Além das proteínas PfEMP1, segundo Wunderlich, o protozoário também possui famílias ainda maiores de antígenos na superfície das hemácias. Uma delas é a família dos genes RIF. “Não sabemos para que serve esse antígeno. Como ele está presente no genoma em 150 cópias que codificam essa proteína, deve haver um sistema de regulação da expressão gênica”, declarou.

De acordo com o cientista, se todos os antígenos fossem expressos simultaneamente, o organismo reagiria contra todos eles de uma vez, para prejuízo do parasita.

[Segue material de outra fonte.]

import Literature.MathematicalPhysics.QuantumFieldTheory.Balaban1983to89.B9Thm31GpAgmonL2LocalCoarseZd
import Literature.MathematicalPhysics.QuantumFieldTheory.Balaban1983to89.B9Thm31GpAgmonGradDivDecayClassZd

/-!
# `Balaban1983to89.B9Eq346AgmonL2CubeMemberZd` — [Balaban1985BackgroundPropagators] Thm 3.1 (3.46) p. 398, THE `L²`-LOCAL VALUE ENTRY AT EVERY CUBE MEMBER:
# ★★★ `‖𝟙_A G′(U₀)Ψ‖_τ ≤ B₀·(ηLᵐ)²·e^{−κL^{−m}D}·‖Ψ‖_τ` for `supp Ψ ⊂ B`, `dist_∞(A, B) ≥ D` — UNCONDITIONAL for the flat background (`B₀ = 2∕m₈`) and ON THE SMALL-PLAQUETTE
# CLASS (`B₀ = 8∕m₈`), member-uniform explicit constants (FILE 6's coarse set-to-set reading on the level-data packages of FILES 13 ∕ 15)

statement-level skeleton of published theorems with citation tags; proofs where landed; nothing here is a claim about the
Yang–Mills mass gap

`[Balaban1985BackgroundPropagators]` ("B9", CMP **99** (1985) 389–434) Thm 3.1 p. 397, (3.46) p. 398 first entry: *«‖hG′(U)λ‖ ≤ B₀(Lʲη)(Lʲ′η)e^{−δ₀d(y,y′)}‖λ‖ for
h ∈ L²-functions with support in Δ(y), supp λ ⊂ Δ(y′)»* (`B9.pref6`, `B9.Ineq342_346_347` second block, n = 0).  `[Agmon1982]` Thm 1.5 p. 19.
THIS FILE reads FILE 6's generic set-to-set bound `sq_sum_GpZd_le_exp_coarse` on the cube-member level data (`levelData_one_cubeMember`, `levelData_cubeMember_of_class`):
the two masses `M_A, M_B` are floored by `m₈(ηLᵐ)⁻²`, which produces print's `(Lʲη)(Lʲ′η)` at the coarsest scale `j = j′ = m`.

CITATION HEADER (lean-in-tree rule).  Cell `pub-ymgap` (YM Track A, HUMAN RULING D-0062 ∕ D-0149 width push), DAG node N06 = [B9], width seat
`pub-ymgap-dag-n06-w2` (g5), CLAIM-17.  Inputs BY NAME: FILE 6 `sq_sum_GpZd_le_exp_coarse`, FILE 13 `levelData_one_cubeMember`, FILE 15 `levelData_cubeMember_of_class`,
dag-n06-w4 g5's `bgT_mem_unitaryUnits_of_pdev`.  Nothing restated.

WHAT IS PROVED (kernel, 0 sorry, 0 def; no `instance`, no `notation`).
* ★★★ `sq_sum_GpZd_one_le_exp_cubeMember` — flat: `Σ_{z∈□₀∩A}|(G′(1)Ψ)(z)|²_τ ≤ (2∕m₈)²(ηLᵐ)⁴e^{−2κL^{−m}D}‖Ψ‖²_τ` (`0 ≤ κ ≤ 1`, `κ(12d+30a_hi) ≤ m₈`).
* ★★★ `sq_sum_GpZd_le_exp_cubeMember_of_class` — class: the same with `(8∕m₈)²` (`κ(48d+120a_hi) ≤ m₈`, class letters of FILE 12).

HONEST SCOPE.  (i) Coarsest-scale amplitude `(ηLᵐ)²` and rate `κL^{−m}` in `|·|_∞` set distance; NOT print's `(Lʲη)(Lʲ′η)` on inner shells nor `d(y,y′)`; (ii) the other
five entries of (3.46) (gradient ∕ divergence ∕ Laplacian `L²` entries) are NOT here (FILE 9 holds the generic gradient `L²` bound); (iii) squared form (no square roots).
Count-neutral; N05 ∕ N06 NOT discharged; K1⁹ `stmt-QuantumFields-27364` NOT closed; one finite `𝕋⁴` programme at fixed `ε`, Bałaban as printed; R4 closes only the
conditional finite-`𝕋⁴` rung `BalabanLadder.UV` — nothing continuum ∕ ℝ⁴ ∕ OS ∕ mass gap ∕ Clay.  Unit `pub-ymgap-dag-n06-w2` (g5), 2026-08-28.
-/

noncomputable section

open scoped BigOperators

namespace Literature.MathematicalPhysics.QuantumFieldTheory.Balaban1983to89.B9Eq346AgmonL2CubeMemberZd

open B7Prop1Explicit (e)
open B7Prop2Explicit (unitaryUnits pdev C0 c2')
open B8Eq119TwistedAxial (bgT bgT_one)
open B8Eq131CubesAdmissible (cubeFam)
open B8LeafModelZd (ZdIdx)
open B8Eq191FlatLettersCubeMember (cubeLamS_finite)
open B9Thm311PosDefOpenZd (cubeMember_Ω0_finite)
open B9Eq321LandauProjectionZd (suppSub formE formE_apply)
open B9Eq324DeltaPrimeAZd (single restrictSite deltaPrimeADom GpZd)
open B9Eq325QprimeSingleSiteZd (blockMapIter)
open B9Eq342CombesThomasFormZd
open B9Thm31GpAgmonL2LocalCoarseZd (sq_sum_GpZd_le_exp_coarse)
open B9Thm31GpAgmonGradDecayZd (levelData_one_cubeMember)
open B9Thm31GpAgmonGradDivDecayClassZd (levelData_cubeMember_of_class)
open B9Thm31NearFlatTransportersZd (bgT_mem_unitaryUnits_of_pdev)
open LatticeNorms (linfDist)

export B7Prop1Explicit (Site)

variable {d : ℕ} {𝔸 : Type*} [CStarAlgebra 𝔸]

variable (L : ℕ) (τ : 𝔸 →ₗ[ℂ] ℂ) [FiniteDimensional ℝ 𝔸] (hτp : ∀ a : 𝔸, a ≠ 0 → 0 < (τ (star a * a)).re)

omit [CStarAlgebra 𝔸] in
/-- the amplitude algebra: with `m_A = m_B = μ₀ = m₈(ηLᵐ)⁻²`, `1∕(((1−θ)c₀)²μ₀²E²) = ((ηLᵐ)²∕((1−θ)c₀m₈))²∕E²`. [cite: Balaban1985BackgroundPropagators, (3.46) p.398 (bookkeeping)] -/
theorem inv_mass_sq_eq {c m₈ t E : ℝ} (hc : c ≠ 0) (hm : m₈ ≠ 0) (ht : t ≠ 0) (hE : E ≠ 0) :
    1 / (c ^ 2 * (m₈ * (t ^ 2)⁻¹) * (m₈ * (t ^ 2)⁻¹) * E ^ 2) = (t ^ 2 / (c * m₈)) ^ 2 / E ^ 2 := by
  field_simp

/-- ★★★ **[B9] THM 3.1's (3.46), n = 0 SHAPE, FOR `G′(1)` AT EVERY CUBE MEMBER — UNCONDITIONAL, MEMBER-UNIFORM EXPLICIT CONSTANTS.**  `2 ≤ L ≤ ρc`, `m ≤ i.k`, `τ` tracial
Hermitian faithful on a finite-dimensional nontrivial fibre, print-scaled weights `a_lo(Lᵈ)ʲ(ηLʲ)⁻² ≤ a_j ≤ a_hi(Lᵈ)ʲ(ηLʲ)⁻²` (`j ≤ m`), `m₈ = min{8, a_lo}`, `0 ≤ κ ≤ 1` with
`κ(12d + 30a_hi) ≤ m₈`; finite site sets `A`, `B` (`B` nonempty) with `D ≤ |z − y|_∞` for `z ∈ A`, `y ∈ B`, `A, B ⊆ □₀`; `Ψ ∈ L²(□₀, ·)` vanishing off `B`.  THEN
`Σ_{z∈□₀∩A}|(G′(1)Ψ)(z)|²_τ ≤ ((2∕m₈)(ηLᵐ)²)²·e^{−2κL^{−m}D}·‖Ψ‖²_τ`.
[cite: Balaban1985BackgroundPropagators, Thm 3.1 p.397, (3.46) p.398, (3.24) p.394; Balaban1985RegularSpaces, (1.131) p.99; Agmon1982, Thm 1.5 p.19] -/
theorem sq_sum_GpZd_one_le_exp_cubeMember [Nontrivial 𝔸] (hd : 0 < d) (hL : 2 ≤ L) (hτt : ∀ a b : 𝔸, τ (a * b) = τ (b * a))
    (hτs : ∀ a : 𝔸, τ (star a) = starRingEnd ℂ (τ a)) (i : ZdIdx d L) {ac : Site d} {Mc ρc : ℕ} (hΩ : i.Ω = cubeFam false L ac Mc ρc i.k)
    (hρc : L ≤ ρc) {m : ℕ} (hm : m ≤ i.k) {a : ℕ → ℝ} (ha : ∀ j, 0 ≤ a j) {a_lo a_hi : ℝ} (halo : 0 < a_lo)
    (hlo : ∀ j ∈ Finset.range (m + 1), a_lo * ((L : ℝ) ^ d) ^ j * ((i.η * (L : ℝ) ^ j) ^ 2)⁻¹ ≤ a j)
    (hhi : ∀ j ∈ Finset.range (m + 1), a j ≤ a_hi * ((L : ℝ) ^ d) ^ j * ((i.η * (L : ℝ) ^ j) ^ 2)⁻¹)
    {κ : ℝ} (hκ0 : 0 ≤ κ) (hκ1 : κ ≤ 1) (hκ : κ * (12 * d + 30 * a_hi) ≤ min 8 a_lo)
    {A B : Finset (Site d)} (hAS : A ⊆ (cubeMember_Ω0_finite i hΩ).toFinset) (hBS : B ⊆ (cubeMember_Ω0_finite i hΩ).toFinset) (hBne : B.Nonempty)
    {D : ℕ} (hsep : ∀ z ∈ A, ∀ y ∈ B, D ≤ linfDist z y)
    {Ψ : suppSub (𝔸 := 𝔸) (cubeMember_Ω0_finite i hΩ).toFinset} (hΨB : ∀ z, z ∉ B → (Ψ : Site d → 𝔸) z = 0) :
    ∑ z ∈ (cubeMember_Ω0_finite i hΩ).toFinset ∩ A,
        fnorm τ ((GpZd L (1 : Site d → Fin d → 𝔸ˣ) i.η τ hτp m a (fun j => (cubeLamS_finite L ac Mc ρc i.k m j).toFinset)
          (cubeMember_Ω0_finite i hΩ).toFinset hd i.hη.ne' hτt hτs (fun _ _ => (unitaryUnits 𝔸).one_mem) ha Ψ : Site d → 𝔸) z) ^ 2 ≤
      (2 / min 8 a_lo * (i.η * (L : ℝ) ^ m) ^ 2) ^ 2 / Real.exp (κ * (((L : ℝ) ^ m)⁻¹ * (D : ℝ))) ^ 2 *
        formE τ (cubeMember_Ω0_finite i hΩ).toFinset Ψ Ψ := by
  haveI : NeZero L := ⟨by omega⟩
  have hL1 : 1 ≤ L := le_trans one_le_two hL
  have hL0 : (0 : ℝ) < L := by exact_mod_cast (lt_of_lt_of_le zero_lt_two hL)
  have hη0 : 0 < i.η := i.hη
  set m₈ : ℝ := min 8 a_lo with hm₈
  have hm₈0 : 0 < m₈ := lt_min (by norm_num) halo
  obtain ⟨M, hM0, hco, hB, hA, hfloor⟩ := levelData_one_cubeMember L τ hτp hL hτt hτs i hΩ hρc hm ha halo hlo hhi
  have hT : ∀ j', j' < m → ∀ z y' : Site d, bgT L (1 : Site d → Fin d → 𝔸ˣ) j' z y' ∈ unitaryUnits 𝔸 := fun j' _ z y' => by
    rw [bgT_one]; exact (unitaryUnits 𝔸).one_mem
  have hκ' : κ * (6 * d * m₈⁻¹ + 15 * (a_hi * m₈⁻¹)) ≤ 1 / 2 * 1 := by
    have h1 : κ * (6 * d * m₈⁻¹ + 15 * (a_hi * m₈⁻¹)) = (κ * (12 * d + 30 * a_hi)) / (2 * m₈) := by
      field_simp
      ring
    rw [h1, mul_one, div_le_iff₀ (by positivity), show (1 : ℝ) / 2 * (2 * m₈) = m₈ by ring]
    exact hκ
  set μ₀ : ℝ := m₈ * ((i.η * (L : ℝ) ^ m) ^ 2)⁻¹ with hμ₀
  have hμ₀pos : 0 < μ₀ := by positivity
  have hmain := sq_sum_GpZd_le_exp_coarse L (1 : Site d → Fin d → 𝔸ˣ) i.η τ hτp m a
    (fun j => (cubeLamS_finite L ac Mc ρc i.k m j).toFinset) (cubeMember_Ω0_finite i hΩ).toFinset hd i.hη.ne' hL1 hτt hτs
    (fun _ _ => (unitaryUnits 𝔸).one_mem) hT ha one_pos (by norm_num : (0 : ℝ) ≤ 1 / 2) (by norm_num : (1 : ℝ) / 2 < 1) hM0 hco hκ0 hκ1 hκ' hB hA
    hμ₀pos hμ₀pos hBne hsep (fun z hz => hfloor z (hAS hz)) (fun z hz => hfloor z (hBS hz)) hΨB
  refine hmain.trans (le_of_eq ?_)
  have hE : Real.exp (κ * (((L : ℝ) ^ m)⁻¹ * (D : ℝ))) ≠ 0 := (Real.exp_pos _).ne'
  have ht : i.η * (L : ℝ) ^ m ≠ 0 := by positivity
  rw [div_eq_mul_one_div (formE τ _ Ψ Ψ), mul_comm (formE τ _ Ψ Ψ), show ((1 : ℝ) - 1 / 2) * 1 = 1 / 2 by norm_num,
    inv_mass_sq_eq (by norm_num : (1 : ℝ) / 2 ≠ 0) hm₈0.ne' ht hE]
  congr 1
  rw [show (1 : ℝ) / 2 * m₈ = m₈ / 2 by ring, div_div_eq_mul_div]
  ring

/-- ★★★ **[B9] THM 3.1's (3.46), n = 0 SHAPE, FOR `G′(U₀)` AT EVERY CUBE MEMBER AND EVERY BACKGROUND OF THE SMALL-PLAQUETTE CLASS.**  Class letters of FILE 12 ∕ 15
(`ηLᵐ ≤ 1`, `L^{−k} ≤ η`, fibre comparison `C_u, C_l`, `pdev U₀ < α₀(L^{−k})²`, `C0 d α₀ ≤ 1∕3`, `2α₀ ≤ c2′ d L`, `‖U₀(x,μ) − 1‖ ≤ θ′η`, CLASS smallness), print-scaled weights,
`0 ≤ κ ≤ 1`, `κ(48d + 120a_hi) ≤ m₈`; sets `A, B ⊆ □₀` at `ℓ∞`-distance `≥ D`, `Ψ` vanishing off `B`.  THEN
`Σ_{z∈□₀∩A}|(G′(U₀)Ψ)(z)|²_τ ≤ ((8∕m₈)(ηLᵐ)²)²·e^{−2κL^{−m}D}·‖Ψ‖²_τ`.
[cite: Balaban1985BackgroundPropagators, Thm 3.1 p.397, (3.46) p.398, Thm 3.11 p.416, (3.24) p.394; Balaban1985Averaging, Prop. 2 p.26, (122)–(126) p.36; Balaban1985RegularSpaces, (1.131) p.99; Agmon1982, Thm 1.5 p.19] -/
theorem sq_sum_GpZd_le_exp_cubeMember_of_class [Nontrivial 𝔸] (hd : 0 < d) (hL : 2 ≤ L) (hτt : ∀ a b : 𝔸, τ (a * b) = τ (b * a))
    (hτs : ∀ a : 𝔸, τ (star a) = starRingEnd ℂ (τ a)) {Cu Cl : ℝ} (hCu : ∀ a : 𝔸, fnorm τ a ≤ Cu * ‖a‖) (hCl : ∀ a : 𝔸, ‖a‖ ≤ Cl * fnorm τ a)
    (hCu0 : 0 ≤ Cu) (hCl0 : 0 ≤ Cl) (i : ZdIdx d L) {ac : Site d} {Mc ρc : ℕ} (hΩ : i.Ω = cubeFam false L ac Mc ρc i.k)
    (hρc : L ≤ ρc) {m : ℕ} (hm : m ≤ i.k) (hηm : i.η * (L : ℝ) ^ m ≤ 1) (hkη : ((L : ℝ) ^ i.k)⁻¹ ≤ i.η)
    {a : ℕ → ℝ} (ha : ∀ j, 0 ≤ a j) {a_lo a_hi : ℝ} (halo : 0 < a_lo)
    (hlo : ∀ j ∈ Finset.range (m + 1), a_lo * ((L : ℝ) ^ d) ^ j * ((i.η * (L : ℝ) ^ j) ^ 2)⁻¹ ≤ a j)
    (hhi : ∀ j ∈ Finset.range (m + 1), a j ≤ a_hi * ((L : ℝ) ^ d) ^ j * ((i.η * (L : ℝ) ^ j) ^ 2)⁻¹)
    {U₀ : Site d → Fin d → 𝔸ˣ} (hU : ∀ (x : Site d) (κ' : Fin d), U₀ x κ' ∈ unitaryUnits 𝔸)
    {α₀ : ℝ} (hα : 0 < α₀) (hα3 : C0 d * α₀ ≤ 1 / 3) (hα2 : 2 * α₀ ≤ c2' d L) (h52 : pdev U₀ < α₀ * (((L : ℝ) ^ i.k)⁻¹) ^ 2)
    {θ' : ℝ} (hθ' : 0 ≤ θ') (hR : ∀ (x : Site d) (μ : Fin d), ‖((U₀ x μ : 𝔸ˣ) : 𝔸) - 1‖ ≤ θ' * i.η)
    (hsmall : 4 * ((2 * Cu * Cl) ^ 2 * (d * θ' ^ 2 + a_hi * d ^ 2 * (L : ℝ) ^ 2 * (256 * (d + 1) * (d + 4) * α₀ + θ') ^ 2)) ≤ min 8 a_lo)
    {κ : ℝ} (hκ0 : 0 ≤ κ) (hκ1 : κ ≤ 1) (hκ : κ * (48 * d + 120 * a_hi) ≤ min 8 a_lo)
    {A B : Finset (Site d)} (hAS : A ⊆ (cubeMember_Ω0_finite i hΩ).toFinset) (hBS : B ⊆ (cubeMember_Ω0_finite i hΩ).toFinset) (hBne : B.Nonempty)
    {D : ℕ} (hsep : ∀ z ∈ A, ∀ y ∈ B, D ≤ linfDist z y)
    {Ψ : suppSub (𝔸 := 𝔸) (cubeMember_Ω0_finite i hΩ).toFinset} (hΨB : ∀ z, z ∉ B → (Ψ : Site d → 𝔸) z = 0) :
    ∑ z ∈ (cubeMember_Ω0_finite i hΩ).toFinset ∩ A,
        fnorm τ ((GpZd L U₀ i.η τ hτp m a (fun j => (cubeLamS_finite L ac Mc ρc i.k m j).toFinset)
          (cubeMember_Ω0_finite i hΩ).toFinset hd i.hη.ne' hτt hτs hU ha Ψ : Site d → 𝔸) z) ^ 2 ≤
      (8 / min 8 a_lo * (i.η * (L : ℝ) ^ m) ^ 2) ^ 2 / Real.exp (κ * (((L : ℝ) ^ m)⁻¹ * (D : ℝ))) ^ 2 *
        formE τ (cubeMember_Ω0_finite i hΩ).toFinset Ψ Ψ := by
  haveI : NeZero L := ⟨by omega⟩
  have hL1 : 1 ≤ L := le_trans one_le_two hL
  have hL0 : (0 : ℝ) < L := by exact_mod_cast (lt_of_lt_of_le zero_lt_two hL)
  have hη0 : 0 < i.η := i.hη
  set m₈ : ℝ := min 8 a_lo with hm₈
  have hm₈0 : 0 < m₈ := lt_min (by norm_num) halo
  obtain ⟨M, hM0, hco, hB, hA, hfloor⟩ := levelData_cubeMember_of_class L τ hτp hL hτt hτs hCu hCl hCu0 hCl0 i hΩ hρc hm hηm hkη ha halo hlo hhi hU
    hα hα3 hα2 h52 hθ' hR hsmall
  have hT : ∀ i', i' < m → ∀ z y' : Site d, bgT L U₀ i' z y' ∈ unitaryUnits 𝔸 := fun i' hi' z y' =>
    bgT_mem_unitaryUnits_of_pdev hL i.k hU hα hα3 hα2 h52 (by omega) z y'
  have hκ' : κ * (6 * d * m₈⁻¹ + 15 * (a_hi * m₈⁻¹)) ≤ 1 / 2 * (1 / 4) := by
    have h1 : κ * (6 * d * m₈⁻¹ + 15 * (a_hi * m₈⁻¹)) = (κ * (48 * d + 120 * a_hi)) / (8 * m₈) := by
      field_simp
      ring
    rw [h1, div_le_iff₀ (by positivity), show (1 : ℝ) / 2 * (1 / 4) * (8 * m₈) = m₈ by ring]
    exact hκ
  set μ₀ : ℝ := m₈ * ((i.η * (L : ℝ) ^ m) ^ 2)⁻¹ with hμ₀
  have hμ₀pos : 0 < μ₀ := by positivity
  have hmain := sq_sum_GpZd_le_exp_coarse L U₀ i.η τ hτp m a
    (fun j => (cubeLamS_finite L ac Mc ρc i.k m j).toFinset) (cubeMember_Ω0_finite i hΩ).toFinset hd i.hη.ne' hL1 hτt hτs hU hT ha
    (by norm_num : (0 : ℝ) < 1 / 4) (by norm_num : (0 : ℝ) ≤ 1 / 2) (by norm_num : (1 : ℝ) / 2 < 1) hM0 hco hκ0 hκ1 hκ' hB hA
    hμ₀pos hμ₀pos hBne hsep (fun z hz => hfloor z (hAS hz)) (fun z hz => hfloor z (hBS hz)) hΨB
  refine hmain.trans (le_of_eq ?_)
  have hE : Real.exp (κ * (((L : ℝ) ^ m)⁻¹ * (D : ℝ))) ≠ 0 := (Real.exp_pos _).ne'
  have ht : i.η * (L : ℝ) ^ m ≠ 0 := by positivity
  rw [div_eq_mul_one_div (formE τ _ Ψ Ψ), mul_comm (formE τ _ Ψ Ψ), show ((1 : ℝ) - 1 / 2) * (1 / 4) = 1 / 8 by norm_num,
    inv_mass_sq_eq (by norm_num : (1 : ℝ) / 8 ≠ 0) hm₈0.ne' ht hE]
  congr 1
  rw [show (1 : ℝ) / 8 * m₈ = m₈ / 8 by ring, div_div_eq_mul_div]
  ring

end Literature.MathematicalPhysics.QuantumFieldTheory.Balaban1983to89.B9Eq346AgmonL2CubeMemberZd

end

Por isso o Plasmodium expressa um ou poucos por vez. “Periodicamente ele expressa uma única variante. E, quando a reconhecemos, ele troca a proteína variante na superfície da hemácia”, disse.

Até o estudo realizado por Fernanda e Wunderlich, ninguém sabia com qual velocidade ocorria a mudança de transcrição e, consequentemente, a troca antigênica das proteínas RIF. “Constatamos que os antígenos RIF também devem ter suas variantes expressas uma a uma na hemácia. Mas a velocidade da troca de variantes é muito mais rápida que a observada para os ligantes já estudados”, afirmou.

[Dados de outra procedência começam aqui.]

import Summits.HubbardSuperconductivity.HubbardSuperconductivity.Theorems.AnisotropyChordTransferFibre3FinXBSym

/-!
# Route `AnisotropyChord` / H0 rotor rung: FIN combined (rows `N₁` + C) certificate at `L = 13` — cell facts, part `dj`

Kernel facts `xbcCellAny 13 (49/50) 20 la lb (c, bn) = true` (via the symmetric-table evaluator `xbcCellAnyW` of `…FinXBSym`: `rw [← xbcCellAnyW_eq]; decide +kernel`, zero data) for 1 λ-cells of the per-`L` cover
(`…FinXCCover.xbcCheck`; cell design: p3 g6 (g5 generator) scratch `xbc_design.py`, mirrors `xb_mirror.py`/`xc_mirror.py`); assembled in `…FinXBCThirteen`.
Prover seat `hubbard-h0-rotor-p3` g5; helper for piece A = stmt-HubbardSuperconductivity-23918 of rung 19089 (`--supports`, helper class).
WHAT THIS IS NOT: nothing here proves superconductivity in the Hubbard model (rotor TARGET as worded stays FALSE, g15 verdict); kernel facts for the FIN certificate of two hypotheses (rows `N₁`, C) of ONE conditional reduction.  Tree imports only; no sorry, no new axioms.
-/

set_option linter.dupNamespace false

namespace Summit.HubbardSuperconductivity.HubbardSuperconductivity.Theorems.AnisotropyChord.Transfer.Fibre3

namespace FinXB

set_option maxHeartbeats 4000000 in
/-- kernel fact: cell 126 at `L = 13` (certified, c = (1/2 : ℚ), b = 19/20). [folklore] -/
theorem xbc13_126 : xbcCellAny 13 (49/50 : ℚ) 20 7558135714103634 7747089106956225 ((1/2 : ℚ), (19 : ℕ)) = true := by
  rw [← xbcCellAnyW_eq]
  decide +kernel

end FinXB

end Summit.HubbardSuperconductivity.HubbardSuperconductivity.Theorems.AnisotropyChord.Transfer.Fibre3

A limitação do estudo, de acordo com Wunderlich, é que ele não considera o comportamento do parasita em um paciente. Entretanto, sabe-se agora que, in vitro, sua possibilidade de mudança transcricional é muito grande – e feita em grande velocidade. “Já temos uma pista para explicar essas diferenças na capacidade de acionar a transcrição de alguns genes de forma mais ou menos rápida: a epigenética”, disse.

O cientista afirmou que o próximo passo nessa linha de pesquisa, uma vez que o sistema já foi estabelecido, é investigar quais genes estão sendo transcritos ou não. “Não é algo trivial, já que estamos olhando para 150 genes ao mesmo tempo. Vamos observar as modificações na cromatina, associadas à transcrição ou não transcrição. Já temos alguns resultados, que deveremos publicar até o fim do ano”, disse Wunderlich.

 

O artigo Transcriptional memory and switching in the Plasmodium falciparum rif gene family, de Fernanda Janku Cabral e Gerhard Wunderlich, pode ser lido por assinantes da Molecular and Biochemical Parasitology em www.sciencedirect.com/science/journal/01666851.